Study: Mass. Pension System Hurts Women

October 8, 2002 (PLANSPONSOR.com) - The Massachusetts state pension fund harms women in the state by discouraging retirees from structuring their benefits to protect their spouse if widowed, a study contends.

According to a Boston Globe news report, Ellen Bruce of the Pension Action Center said women are more apt to rely on their husbands’ pension benefits because they generally have earned less over their lifetimes than their husbands, which means their own retirement benefits are lower.

That hurts many women because male state employees are rejecting the pension option that provides surviving spouse benefits because it’s ultimately less generous, in part because the state is using grossly outdated assumptions, according to Bruce’s study.

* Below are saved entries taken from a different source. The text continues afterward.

import Mathlib

/-!
# Route BarrierLever — Chow witnesses for partition minors (item 20172, CPM): determinant algebra of
# the STAR STEP WITH A GENERAL (non-tensor) GADGET — the exact `t`-free blow-down identity

Helper file (`--supports stmt-ValiantsHypothesis-20172`; cell valiant-natproofs, rung V4, 𝒟-side of
door (c); seat val-np-p4 gen 14).  Closes NO item; pure matrix algebra in the block (`Sum`) indexing
of `…ChowMultiEdgeStepDet` / `…ChowMultiTensorStepDet`.  This is the kernel form of the identity of
memo HOME/val-np-p4/g13/MEMO-blowdown-steps-g13.md §6 (there verified exactly by seat scripts), the
lead g13 left for the `(4,5)` residue of the CPM engine:

> for STAR rows (base row `B`, special rows `B ∆ a_l`, `l < k`) and any `t`-free gadget `G` in the
> `k + k` blow-down variables, the partition matrix of «gadget × lifted common witness `F`» is
> `M i j = G[status_i, τ_j] · F[label_i, ω_j]`, and
> `det M = (∏_j G[s, τ_j]) · (± det Δ_G · ∏_e F[B∖A, ω_e]) · det(reduced)`,
> `Δ_G[l, e] = ρ_l(τ_e) − ρ_l(τ_{rep e})`, `ρ_l(τ) = G[s ∆ a_l, τ] / G[s, τ]`.

In block form: index type `Fin k ⊕ ρ` (special rows / excess columns `inl`, the rest `inr`, base row
`inr b₀`, representative columns `inr (βc e)`); after dividing column `j` by `γ j = G[s, τ_j]` the
matrix is `N i j = w i j · F i j` with row weights `w (inl l) j = ρ_l(τ_j)` on the special rows and
`w (inr _) j = 1` elsewhere; special rows of `F` equal the base row, excess columns equal their
representatives.  Statements:

* `det_starWeighted_eq` — `det N = det (Δ · diagonal (F (inr b₀) (inr (βc e)))) · det (F.submatrix inr inr)`
  with `Δ l e = w l (inl e) − w l (inr (βc e))` (block column reduction, no parameter);
* `det_starGadget_ne_zero` — with column scalings `γ j ≠ 0`: if `det Δ ≠ 0`, the base-row entries
  `F (inr b₀) (inr (βc e)) ≠ 0` and the reduced minor is nonsingular, then
  `det [γ j · w i j · F i j] ≠ 0`.

So a `k`-gadget certificate for a star core is: `det Δ_G ≠ 0` (a rational function of the gadget's
coefficient table on the finite column TYPE), nonvanishing of `G[s, τ]`, and the reduced layout — the
layout-level consumer (gadget as `k + k` explicit affine forms, `k`-fold coordinate lift, common
witness for the reduced layout and the `k` base entries) is left to the successor.

WHAT THIS IS NOT: a reduction step by itself; nothing on items 20172 / 20195 / 19717 themselves, on
crux stmt-ValiantsHypothesis-14610, or on `VP` versus `VNP`.
-/

set_option linter.dupNamespace false

namespace Summit.ValiantsHypothesis.ValiantsHypothesis.Theorems.BarrierLever.ChowFactor

open Matrix

noncomputable section

variable {k : ℕ} {ρ : Type*} [Fintype ρ] [DecidableEq ρ]

/-- The row-weighted matrix of the star step: special rows `inl l` carry the weights `w l j`
(`= G[s ∆ a_l, τ_j] / G[s, τ_j]`), the other rows weight `1`. -/
def starWeighted (F : Matrix (Fin k ⊕ ρ) (Fin k ⊕ ρ) ℂ) (w : Fin k → Fin k ⊕ ρ → ℂ) :
    Matrix (Fin k ⊕ ρ) (Fin k ⊕ ρ) ℂ :=
  Matrix.of fun i j => (Sum.elim (fun l => w l j) (fun _ => (1 : ℂ)) i) * F i j

omit [Fintype ρ] [DecidableEq ρ] in
/-- Entry formula for `starWeighted` on special rows. -/
theorem starWeighted_inl (F : Matrix (Fin k ⊕ ρ) (Fin k ⊕ ρ) ℂ) (w : Fin k → Fin k ⊕ ρ → ℂ)
    (l : Fin k) (j : Fin k ⊕ ρ) : starWeighted F w (Sum.inl l) j = w l j * F (Sum.inl l) j := by
  simp [starWeighted]

omit [Fintype ρ] [DecidableEq ρ] in
/-- Entry formula for `starWeighted` on the other rows. -/
theorem starWeighted_inr (F : Matrix (Fin k ⊕ ρ) (Fin k ⊕ ρ) ℂ) (w : Fin k → Fin k ⊕ ρ → ℂ)
    (m : ρ) (j : Fin k ⊕ ρ) : starWeighted F w (Sum.inr m) j = F (Sum.inr m) j := by
  simp [starWeighted]

/-- **The `t`-free blow-down identity (block column reduction).**  If the special rows of `F` equal
the base row `inr b₀` and the excess columns equal their representatives `inr (βc e)`, then
`det (starWeighted F w) = det (Δ · diagonal (F (inr b₀) (inr (βc e)))) · det (F.submatrix inr inr)`,
`Δ l e = w l (inl e) − w l (inr (βc e))`. -/
theorem det_starWeighted_eq (F : Matrix (Fin k ⊕ ρ) (Fin k ⊕ ρ) ℂ) (w : Fin k → Fin k ⊕ ρ → ℂ)
    (b₀ : ρ) (βc : Fin k → ρ) (hrow : ∀ l j, F (Sum.inl l) j = F (Sum.inr b₀) j)
    (hcol : ∀ i e, F i (Sum.inl e) = F i (Sum.inr (βc e))) :
    (starWeighted F w).det =
      ((Matrix.of fun l e : Fin k => w l (Sum.inl e) - w l (Sum.inr (βc e))) *
        Matrix.diagonal (fun e => F (Sum.inr b₀) (Sum.inr (βc e)))).det *
        (F.submatrix Sum.inr Sum.inr).det := by
  classical
  set H : Matrix (Fin k ⊕ ρ) (Fin k ⊕ ρ) ℂ :=
    Matrix.fromBlocks 1 0 (Matrix.of fun m e => if m = βc e then (-1 : ℂ) else 0) 1 with hH
  have hHdet : H.det = 1 := by
    rw [hH, Matrix.det_fromBlocks_zero₁₂, Matrix.det_one, Matrix.det_one, mul_one]
  have hNH_inl : ∀ i e, (starWeighted F w * H) i (Sum.inl e) =
      starWeighted F w i (Sum.inl e) - starWeighted F w i (Sum.inr (βc e)) := by
    intro i e
    rw [Matrix.mul_apply, Fintype.sum_sum_type]
    simp [hH, Matrix.one_apply, mul_ite, Finset.sum_ite_eq', sub_eq_add_neg]
  have hNH_inr : ∀ i m, (starWeighted F w * H) i (Sum.inr m) = starWeighted F w i (Sum.inr m) := by
    intro i m
    rw [Matrix.mul_apply, Fintype.sum_sum_type]
    simp [hH, Matrix.one_apply, mul_ite, Finset.sum_ite_eq']
  have key : starWeighted F w * H = Matrix.fromBlocks
      ((Matrix.of fun l e : Fin k => w l (Sum.inl e) - w l (Sum.inr (βc e))) *
        Matrix.diagonal (fun e => F (Sum.inr b₀) (Sum.inr (βc e))))
      (Matrix.of fun l m => w l (Sum.inr m) * F (Sum.inr b₀) (Sum.inr m))
      0 (F.submatrix Sum.inr Sum.inr) := by
    ext i j
    rcases i with l | m <;> rcases j with e | m'
    · rw [hNH_inl, Matrix.fromBlocks_apply₁₁, Matrix.mul_diagonal, starWeighted_inl, starWeighted_inl,
        Matrix.of_apply, hrow, hrow, hcol]
      ring
    · rw [hNH_inr, Matrix.fromBlocks_apply₁₂, starWeighted_inl, Matrix.of_apply, hrow]
    · rw [hNH_inl, Matrix.fromBlocks_apply₂₁, Matrix.zero_apply, starWeighted_inr, starWeighted_inr,
        hcol, sub_self]
    · rw [hNH_inr, Matrix.fromBlocks_apply₂₂, Matrix.submatrix_apply, starWeighted_inr]
  have h1 := congrArg Matrix.det key
  rw [Matrix.det_mul, hHdet, mul_one, Matrix.det_fromBlocks_zero₂₁] at h1
  exact h1

/-- **The star step with a general gadget, determinant form.**  With nonzero column scalings `γ j`
(`= G[s, τ_j]`), row weights `w` on the special rows, special rows of `F` equal to the base row and
excess columns equal to their representatives: if `det Δ ≠ 0`, the base-row entries at the
representatives are nonzero and the reduced minor is nonsingular, then
`det [γ j · (w-weighted F) i j] ≠ 0`. -/
theorem det_starGadget_ne_zero (F : Matrix (Fin k ⊕ ρ) (Fin k ⊕ ρ) ℂ) (w : Fin k → Fin k ⊕ ρ → ℂ)
    (γ : Fin k ⊕ ρ → ℂ) (b₀ : ρ) (βc : Fin k → ρ)
    (hrow : ∀ l j, F (Sum.inl l) j = F (Sum.inr b₀) j)
    (hcol : ∀ i e, F i (Sum.inl e) = F i (Sum.inr (βc e)))
    (hγ : ∀ j, γ j ≠ 0)
    (hΔ : (Matrix.of fun l e : Fin k => w l (Sum.inl e) - w l (Sum.inr (βc e))).det ≠ 0)
    (hlab : ∀ e, F (Sum.inr b₀) (Sum.inr (βc e)) ≠ 0)
    (hred : (F.submatrix Sum.inr Sum.inr).det ≠ 0) :
    (Matrix.of fun i j => γ j * starWeighted F w i j).det ≠ 0 := by
  classical
  have hscale : (Matrix.of fun i j => γ j * starWeighted F w i j) =
      starWeighted F w * Matrix.diagonal γ := by
    ext i j
    rw [Matrix.mul_diagonal, Matrix.of_apply, mul_comm]
  rw [hscale, Matrix.det_mul, Matrix.det_diagonal, det_starWeighted_eq F w b₀ βc hrow hcol,
    Matrix.det_mul, Matrix.det_diagonal]
  refine mul_ne_zero (mul_ne_zero (mul_ne_zero hΔ ?_) hred) ?_
  · exact Finset.prod_ne_zero_iff.mpr fun e _ => hlab e
  · exact Finset.prod_ne_zero_iff.mpr fun j _ => hγ j

end

end Summit.ValiantsHypothesis.ValiantsHypothesis.Theorems.BarrierLever.ChowFactor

Never miss a story — sign up for PLANSPONSOR newsletters to keep up on the latest retirement plan benefits news.

The Globe story said the state is relying on mortality rates from 1928 – a time when a retiring 55-year-old man was only expected to live to 74. Today, a 55-year-old man is expected to live to 81.

Those shorter life expectancies presume that the retiree would die younger and the spouse would start collecting survivor benefits sooner, Dan Sherman, an actuary with Pricewaterhouse Coopers, who warned the state about the problem last spring, told the Globe.

As a result, fewer than one-third of male retirees are choosing the option that would let their wives keep part of their pension benefits if widowed, according to the study. Instead, they are opting for the higher-valued individual pension benefits that end when they die, the Globe reported.

In addition, said Bruce, the state does not require the retiree’s spouse to agree with the selection of pension plan the retiree chooses. It merely gives the spouse notification.

Although Bruce contends the system is disproportionately harmful to women, her study did not specify how many of the male retirees declining the spousal benefits are in fact married, or whether those who are married have wives who have their own pension benefits to rely upon.

Ellen Philbin, executive director of the State Retirement Board, told the Globe that   56% of state government retirees are now women and suggested the study uses outdated notions about gender.

Other actuaries agree it appears that employees of both genders in the state system face a financial disincentive to protect their spouses after their death because the system is skewed to encourage benefits for the employee alone.

Monthly benefits will always be lessened, if spread over two people’s lives rather than one, but the options are more skewed under the state system because of the formula the state uses, they said. The Pension Action Center analysis found that the pension option that benefits spouses is worth about 7% less than the individual pension benefits.